TASK BRIEF: Copy out again, unchanged, the listing below from the line that has "rw [h]; exact (H.Bk" through the line that has "H.traj x₀ v (k".

EXTRACTED INFORMATION:
import Literature.MathematicalPhysics.QuantumLattice.BdGBondHamiltonianParticleHole
import Literature.MathematicalPhysics.QuantumLattice.BdGBondHamiltonianTorus
import Literature.MathematicalPhysics.QuantumLattice.ApproximatingHamiltonianProofs
import HarnessLib

/-!
# Lieb's partial particle–hole transformation of the INTERACTING (`d`-wave–sourced) Hubbard model

Topic `MathematicalPhysics/QuantumLattice`. The tree has Lieb's partial particle–hole
transformation `W = partialParticleHole D↓` (`c_{x↓} ↦ c†_{x↓}`, spin-up untouched;
`PartialParticleHole(Quadratic).lean`) and its action on QUADRATIC Hamiltonians
(`partialParticleHole_conj_bdgBondHamiltonian`: `W H_BdG(τ,Δ,μ) Wᴴ = dΓ(𝓗) + C·1`, the BdG
Hamiltonian becomes a number-conserving free Fermi gas). This file adds the interaction:

* `partialParticleHole_conj_numberOp_up/down` — `W n_{x↑} Wᴴ = n_{x↑}`, `W n_{x↓} Wᴴ = 1 - n_{x↓}`;
  `partialParticleHole_conj_onSiteRepulsion` — **`W (Σ_x n_{x↑}n_{x↓}) Wᴴ = N_↑ - Σ_x n_{x↑}n_{x↓}`**:
  the on-site repulsion `U` becomes the on-site ATTRACTION `-U` plus the one-body term `U N_↑`
  (Lieb 1989, proof of Thm 2; Shiba 1972; the "attraction–repulsion" correspondence of
  Micnas–Ranninger–Robaszkiewicz 1990 §II.B).
* `hamiltonianWith_eq_bdgBondHamiltonian_add` — `H(t,U) - μN = H_BdG(-t[x∼y], 0, μ) + U Σ_x n_{x↑}n_{x↓}`
  and `partialParticleHole_conj_bdgBondHamiltonian_add_onSite` /
  `partialParticleHole_conj_hamiltonianWith` — the conjugate of "BdG + on-site interaction", in
  particular of the grand-canonical Hubbard Hamiltonian on any finite graph:
  `W (H(t,U) - μN) Wᴴ = dΓ(𝓗(-t[x∼y], 0, μ)) - μ|Λ|·1 + U (N_↑ - Σ_x n_{x↑}n_{x↓})`.
* The `d`-wave–sourced torus of `DWaveSource.lean`:
  `pairField_dWaveFormFactor_eq_bdgPairing` (the pair field `Δ_d` is `bdgPairing` of the bond
  amplitude `√2·(±1)` on the directed bonds `(x, x+eᵢ)`, every `L ≥ 1`),
  `dWaveSourceTorus_eq_bdgBondHamiltonian_add`
  (`H(1,U) - μN - h(Δ_d + Δ_d†) = H_BdG(-[x∼y], -h√2(±1)·bond, μ) + U Σ_x n_{x↑}n_{x↓}`), and
  **`partialParticleHole_conj_dWaveSourceTorus`**:
  `W · dWaveSourceTorus L U μ h · Wᴴ = dΓ(𝓗_{L,μ,h}) - μL²·1 + U (N_↑ - Σ_x n_{x↑}n_{x↓})` —
  after the transformation the sourced, `U(1)`-breaking, repulsive model is a NUMBER-CONSERVING
  two-band lattice fermion system (the pair source has become the spin-flip hopping block of the
  Nambu matrix `𝓗 = bdgNambuMatrix`) with an attractive density–density interaction; hence
  `partitionFn_dWaveSourceTorus_eq` —
  `Tr e^{-β dWaveSourceTorus L U μ h} = e^{βμL²} Tr e^{-β(dΓ(𝓗_{L,μ,h}) + U(N_↑ - Σ_x n_{x↑}n_{x↓}))}`.
  This is the form in which determinant (rather than Pfaffian) perturbation theory in `U`
  (`HubbardDysonDeterminant`, `HubbardLinkedCluster`) applies to the sourced pressure.

Everything is PROVED; no definition and no named fact is introduced (the bond amplitudes are
written as explicit functions in the statements).

## References

* E. H. Lieb, *Two theorems on the Hubbard model*, PRL 62 (1989) 1201, proof of Theorem 2
  (the partial particle–hole transformation and `U ↦ -U`). [Lieb1989]
* H. Shiba, Prog. Theor. Phys. 48 (1972) 2171, §2 (the canonical transformation between the
  repulsive and the attractive Hubbard model in a field). [Shiba1972]
* R. Micnas, J. Ranninger, S. Robaszkiewicz, Rev. Mod. Phys. 62 (1990) 113, §II.B
  (attraction–repulsion transformation; pairing ↔ transverse magnetism). [MicnasRanningerRobaszkiewicz1990]
* V. Bach, E. H. Lieb, J. P. Solovej, J. Stat. Phys. 76 (1994) 3, §2. [BachLiebSolovej1994]
-/

noncomputable section
import Summits.RiemannHypothesis.RiemannHypothesis.Theorems.SemilocalNegCertTwentyNineKinked1723
import HarnessLib

/-!
# Semi-local threshold of the `{∞,2,…,29}` form, negative side: `a*({2,…,29}) ≤ 441/256 (= 1764/1024)` — the wall `q = 31` from a KINKED (piecewise-cubic) witness with a reduced kink set (part 10/17: the kernel facts piece 108 … piece 119 of 180 (imports part 1 only))

Cell `rh-explicit` (HOME `run/shared/lean/pub/rh-explicit/`), seat cc-s2-9 gen0 (HUMAN RULING D-0074 (D5) WEIL data engine; LADDER-RH column WEIL, rung DATA → W-P(P2);
pipeline = cc-s2-4 gen8/gen11's piecewise-witness layer `SemilocalPiecewise{Witness,Increment,IncrementSum,Cert}.lean` + their float finder, every number
re-derived by an independent second engine E2 before filing).  HONEST FRAMING: RH-FREE theorems about the tree's `weilSemilocalThreshold S` of a
TRUNCATED Weil form (finitely many places); nothing here bears on the truth of RH; the lower clause `(log q)/2 ≤ a*(S_q)` at all primes IS RH and is untouched.

Fifth kinked row of this seat.  REDUCED KINK SET (kit j250048, two engines): at `b = 441/256 = a*(S_31) + 0.0056` the slope breaks at the images of the TWELVE atoms
`2, 3, 4, 5, 7, 9, 11, 13, 17, 19, 23, 29` (images of `8, 16, 25, 27` dropped) give `λ_min = −4.209·10⁻³` (all sixteen: `−8.48·10⁻³`; ten: `−4.4·10⁻⁴`); the tree's polynomial row is
`443/256` (`SemilocalNegCertTwentyNineLight`, `δ*(31) ≤ 0.0134`).  Instance: `S = {2,…,29}`, `N = 31` (atom table `atomsTwentyNineL` / `atomsEnclose_TwentyNineL`), 13 pieces of degree ≤ 3;
TWO ENGINES on the witness: cc-s2-4's float finder `−4.2091·10⁻³`, E2 `−4.2051·10⁻³` (no polar credit); exact kernel margin `(rhs − lhs)/‖G‖² = 4.191e-03` (farm report, 180 `t`-pieces).
⇒ **`a*({2,…,29}) ≤ 441/256`, `δ*(31) ≤ 0.00567`** (was `0.0134`); DATA: `a*(S_31) = 1.7171`, `δ*(31) ≈ 1.1·10⁻⁴`.  No data is trusted: every bound is a `decide +kernel` fact.  Folklore throughout.
-/

set_option autoImplicit false
set_option linter.dupNamespace false  -- the mandated namespace repeats `RiemannHypothesis`
set_option Elab.async false  -- serialise the kernel facts: in parallel they exhaust the node's per-process heap (cc-s2-4 gen11, CC4-LEAN §16.10)

noncomputable section

open Complex Filter Set MeasureTheory Topology
open scoped Real

namespace Summit.RiemannHypothesis.RiemannHypothesis.Theorems.SemilocalPolyWitness

open MeasureTheory Set Finset Real
open Literature.NumberTheory.LFunctions
open Summit.RiemannHypothesis.RiemannHypothesis.Theorems.MotivicDoor
open Summit.RiemannHypothesis.RiemannHypothesis.Theorems.MotivicDoor.SemilocalThreshold
open Summit.RiemannHypothesis.RiemannHypothesis.Theorems.MotivicDoor.SemilocalMarkov
open LQ

set_option maxHeartbeats 0 in
/-- kernel fact: piece `108` of `certTwentyNineKinked1723`. -/
theorem check_TwentyNineKinked1723_piece108 : certTwentyNineKinked1723.checkPiecePW 108 = true := by
  decide +kernel

set_option maxHeartbeats 0 in
/-- kernel fact: piece `109` of `certTwentyNineKinked1723`. -/
theorem check_TwentyNineKinked1723_piece109 : certTwentyNineKinked1723.checkPiecePW 109 = true := by
  decide +kernel

set_option maxHeartbeats 0 in
/-- kernel fact: piece `110` of `certTwentyNineKinked1723`. -/
theorem check_TwentyNineKinked1723_piece110 : certTwentyNineKinked1723.checkPiecePW 110 = true := by
  decide +kernel

set_option maxHeartbeats 0 in
/-- kernel fact: piece `111` of `certTwentyNineKinked1723`. -/
theorem check_TwentyNineKinked1723_piece111 : certTwentyNineKinked1723.checkPiecePW 111 = true := by
  decide +kernel

set_option maxHeartbeats 0 in
/-- kernel fact: piece `112` of `certTwentyNineKinked1723`. -/
theorem check_TwentyNineKinked1723_piece112 : certTwentyNineKinked1723.checkPiecePW 112 = true := by
  decide +kernel

set_option maxHeartbeats 0 in
/-- kernel fact: piece `113` of `certTwentyNineKinked1723`. -/
theorem check_TwentyNineKinked1723_piece113 : certTwentyNineKinked1723.checkPiecePW 113 = true := by
  decide +kernel

set_option maxHeartbeats 0 in
/-- kernel fact: piece `114` of `certTwentyNineKinked1723`. -/
theorem check_TwentyNineKinked1723_piece114 : certTwentyNineKinked1723.checkPiecePW 114 = true := by
  decide +kernel

set_option maxHeartbeats 0 in
/-- kernel fact: piece `115` of `certTwentyNineKinked1723`. -/
theorem check_TwentyNineKinked1723_piece115 : certTwentyNineKinked1723.checkPiecePW 115 = true := by
  decide +kernel

set_option maxHeartbeats 0 in
/-- kernel fact: piece `116` of `certTwentyNineKinked1723`. -/
theorem check_TwentyNineKinked1723_piece116 : certTwentyNineKinked1723.checkPiecePW 116 = true := by
  decide +kernel

set_option maxHeartbeats 0 in
/-- kernel fact: piece `117` of `certTwentyNineKinked1723`. -/
theorem check_TwentyNineKinked1723_piece117 : certTwentyNineKinked1723.checkPiecePW 117 = true := by
  decide +kernel

set_option maxHeartbeats 0 in
/-- kernel fact: piece `118` of `certTwentyNineKinked1723`. -/
theorem check_TwentyNineKinked1723_piece118 : certTwentyNineKinked1723.checkPiecePW 118 = true := by
  decide +kernel

set_option maxHeartbeats 0 in
/-- kernel fact: piece `119` of `certTwentyNineKinked1723`. -/
theorem check_TwentyNineKinked1723_piece119 : certTwentyNineKinked1723.checkPiecePW 119 = true := by
  decide +kernel

end Summit.RiemannHypothesis.RiemannHypothesis.Theorems.SemilocalPolyWitness

end
/-- **Hypotheses of the horizontal transport**: bounded angles `BAC(ε)` on the (nonempty) strip
for the regular angle and for every irregular angle, a nonempty regular block, and
`0 < ε ≤ π/2`. [cite: GrimmettManolescu2014Isoradial, §6.2] -/
structure Valid (ε : ℝ) : Prop where
  /-- `0 < ε` -/
  ε_pos : 0 < ε
  /-- `ε ≤ π/2` -/
  ε_le : ε ≤ π / 2
  /-- the strip is nonempty -/
  M_pos : 0 < H.M
  /-- the regular block is nonempty -/
  N_pos : 0 < H.N
  /-- bounded angles for the regular tracks -/
  ξα : ∀ i : ℤ, -(H.M : ℤ) ≤ i → i < H.M → H.ξ - H.α i ∈ Set.Icc ε (π - ε)
  /-- bounded angles for the irregular tracks -/
  βα : ∀ (k : ℕ) (i : ℤ), -(H.M : ℤ) ≤ i → i < H.M → H.β k - H.α i ∈ Set.Icc ε (π - ε)

variable {H}

/-- An active block (`β_k > ξ`) of valid data is a valid block. [cite: GrimmettManolescu2014Isoradial, §6.2] -/
theorem Bk_valid {ε : ℝ} (hH : H.Valid ε) {k : ℕ} (hk : H.ξ < H.β k) : (H.Bk k).Valid := by
  have hM : (0 : ℤ) < H.M := by exact_mod_cast hH.M_pos
  have h0ξ := hH.ξα 0 (by omega) hM
  have h0β := hH.βα k 0 (by omega) hM
  refine ⟨⟨?_, ?_⟩, fun i hi hi' => ?_, fun i hi hi' => ?_, fun y hy hy' => ?_, ?_⟩
  · show 0 < H.β k - H.ξ; linarith
  · show H.β k - H.ξ < π; linarith [h0ξ.1, h0β.2, hH.ε_pos]
  · have h := hH.ξα i hi hi'
    exact ⟨by show 0 < H.ξ - H.α i; linarith [h.1, hH.ε_pos], by show H.ξ - H.α i < π; linarith [h.2, hH.ε_pos]⟩
  · have h := hH.βα k i hi hi'
    exact ⟨by show 0 < H.β k - H.α i; linarith [h.1, hH.ε_pos], by show H.β k - H.α i < π; linarith [h.2, hH.ε_pos]⟩
  · change (k : ℤ) + 1 - 1 ≤ y at hy
    change y ≤ (k : ℤ) + 1 + H.N - 1 at hy'
    exact H.base_of_mid (by omega) (by omega)
  · show (1 : ℤ) ≤ k + 1; omega

/-- A block with `β_k < ξ` of valid data is a valid right-to-left block. [cite: GrimmettManolescu2014Isoradial, §6.2] -/
theorem Bk_validRL {ε : ℝ} (hH : H.Valid ε) {k : ℕ} (hk : H.β k < H.ξ) : (H.Bk k).ValidRL := by
  refine ⟨by simpa [Bk] using hk, by simpa [Bk] using hH.M_pos, fun i hi hi' => ?_, fun i hi hi' => ?_,
    fun y hy hy' => ?_, by show (1 : ℤ) ≤ k + 1; omega⟩
  · have h := hH.ξα i hi hi'
    exact ⟨by show 0 < H.ξ - H.α i; linarith [h.1, hH.ε_pos], by show H.ξ - H.α i < π; linarith [h.2, hH.ε_pos]⟩
  · have h := hH.βα k i hi hi'
    exact ⟨by show 0 < H.β k - H.α i; linarith [h.1, hH.ε_pos], by show H.β k - H.α i < π; linarith [h.2, hH.ε_pos]⟩
  · change (k : ℤ) + 1 - 1 ≤ y at hy
    change y ≤ (k : ℤ) + 1 + H.N - 1 at hy'
    exact H.base_of_mid (by omega) (by omega)

/-! ### The process of blocks on (configuration, walk) pairs -/

variable (H)

/-- The randomness of one sweep. [folklore] -/
abbrev Noise : Type := unitInterval × (Fin (2 * H.M) → unitInterval)

/-- The randomness of one block: `N` sweeps. [folklore] -/
abbrev BNoise : Type := Fin H.N → H.Noise

/-- **One block `U_{k+1}` on a configuration and a walk**: from left to right when `β_k > ξ`,
from right to left when `β_k < ξ`, skipped when `β_k = ξ` ("If `β_k = ξ`, no track-exchange
takes place"). [cite: GrimmettManolescu2014Isoradial, §6.2] -/
def blockStep (k : ℕ) (x : ExchangeData.WState) (v : H.BNoise) : ExchangeData.WState :=
  if H.ξ < H.β k then (H.Bk k).blockW ((H.Bk k).ext v) H.N x
  else if H.β k < H.ξ then (H.Bk k).blockWRL ((H.Bk k).ext v) H.N x else x

/-- The reflection of pairs is measurable (discrete σ-algebra on walks). [folklore] -/
theorem measurable_reflW : Measurable reflW :=
  (measurable_reflCfg.comp measurable_fst).prodMk
    ((Measurable.of_discrete (f := fun W : List SV => W.map reflL)).comp measurable_snd)

/-- The block on pairs is measurable (discrete σ-algebra on walks). [folklore] -/
theorem measurable_blockStep (k : ℕ) : Measurable (Function.uncurry (H.blockStep k)) := by
  by_cases h1 : H.ξ < H.β k
  · have h : Function.uncurry (H.blockStep k) =
        fun x : ExchangeData.WState × H.BNoise => (H.Bk k).blockW ((H.Bk k).ext x.2) H.N x.1 := by
      funext ⟨a, b⟩; show H.blockStep k a b = _; unfold blockStep; rw [if_pos h1]
    rw [h]; exact (H.Bk k).measurable_blockW H.N
  · by_cases h2 : H.β k < H.ξ
    · have h : Function.uncurry (H.blockStep k) =
          fun x : ExchangeData.WState × H.BNoise => reflW ((H.Bk k).refl.blockW ((H.Bk k).ext x.2) H.N (reflW x.1)) := by
        funext ⟨a, b⟩; show H.blockStep k a b = _; unfold blockStep BlockData.blockWRL; rw [if_neg h1, if_pos h2]
      rw [h]
      exact measurable_reflW.comp (((H.Bk k).refl.measurable_blockW H.N).comp
        ((measurable_reflW.comp measurable_fst).prodMk measurable_snd))
    · have h : Function.uncurry (H.blockStep k) = Prod.fst := by
        funext ⟨a, b⟩; show H.blockStep k a b = _; unfold blockStep; rw [if_neg h1, if_neg h2]
      rw [h]; exact measurable_fst

/-- **The states `(ω^k, γ^k)` after `k` blocks** (`ω^k = U_k ∘ ⋯ ∘ U_1(ω^0)`,
`γ^k = U_k ∘ ⋯ ∘ U_1(γ^0)`), for the noise `v 0, v 1, …`. [cite: GrimmettManolescu2014Isoradial, §6.2] -/
def traj (x₀ : ExchangeData.WState) (v : ℕ → H.BNoise) : ℕ → ExchangeData.WState
  | 0 => x₀
  | k + 1 => H.blockStep k (traj x₀ v k) (v k)

/-- No block applied. [folklore] -/
@[simp] theorem traj_zero (x₀ : ExchangeData.WState) (v : ℕ → H.BNoise) : H.traj x₀ v 0 = x₀ := rfl

/-- One more block. [folklore] -/
theorem traj_succ (x₀ : ExchangeData.WState) (v : ℕ → H.BNoise) (k : ℕ) :
    H.traj x₀ v (k + 1) = H.blockStep k (H.traj x₀ v k) (v k) := rfl

/-- **The lateral shift `d_k`** ("`d_{k+1} = d_k + 1` if `β_k > ξ`, `d_k` if `β_k = ξ`,
`d_k - 1` if `β_k < ξ`"). [cite: GrimmettManolescu2014Isoradial, §6.2] -/
def shift : ℕ → ℤ
  | 0 => 0
  | k + 1 => shift k + if H.ξ < H.β k then 1 else if H.β k < H.ξ then -1 else 0

/-- **The shifted column heights `H^k_n = h(γ^k ∩ col_{n + d_k})`.** [cite: GrimmettManolescu2014Isoradial, §6.2] -/
def hgt (x₀ : ExchangeData.WState) (v : ℕ → H.BNoise) (k : ℕ) (n : ℤ) : WithBot ℤ :=
  colmax (H.traj x₀ v k).2 (n + H.shift k)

TASK ANSWER:
    rw [h]; exact (H.Bk k).measurable_blockW H.N
  · by_cases h2 : H.β k < H.ξ
    · have h : Function.uncurry (H.blockStep k) =
          fun x : ExchangeData.WState × H.BNoise => reflW ((H.Bk k).refl.blockW ((H.Bk k).ext x.2) H.N (reflW x.1)) := by
        funext ⟨a, b⟩; show H.blockStep k a b = _; unfold blockStep BlockData.blockWRL; rw [if_neg h1, if_pos h2]
      rw [h]
      exact measurable_reflW.comp (((H.Bk k).refl.measurable_blockW H.N).comp
        ((measurable_reflW.comp measurable_fst).prodMk measurable_snd))
    · have h : Function.uncurry (H.blockStep k) = Prod.fst := by
        funext ⟨a, b⟩; show H.blockStep k a b = _; unfold blockStep; rw [if_neg h1, if_neg h2]
      rw [h]; exact measurable_fst

/-- **The states `(ω^k, γ^k)` after `k` blocks** (`ω^k = U_k ∘ ⋯ ∘ U_1(ω^0)`,
`γ^k = U_k ∘ ⋯ ∘ U_1(γ^0)`), for the noise `v 0, v 1, …`. [cite: GrimmettManolescu2014Isoradial, §6.2] -/
def traj (x₀ : ExchangeData.WState) (v : ℕ → H.BNoise) : ℕ → ExchangeData.WState
  | 0 => x₀
  | k + 1 => H.blockStep k (traj x₀ v k) (v k)

/-- No block applied. [folklore] -/
@[simp] theorem traj_zero (x₀ : ExchangeData.WState) (v : ℕ → H.BNoise) : H.traj x₀ v 0 = x₀ := rfl

/-- One more block. [folklore] -/
theorem traj_succ (x₀ : ExchangeData.WState) (v : ℕ → H.BNoise) (k : ℕ) :
    H.traj x₀ v (k + 1) = H.blockStep k (H.traj x₀ v k) (v k) := rfl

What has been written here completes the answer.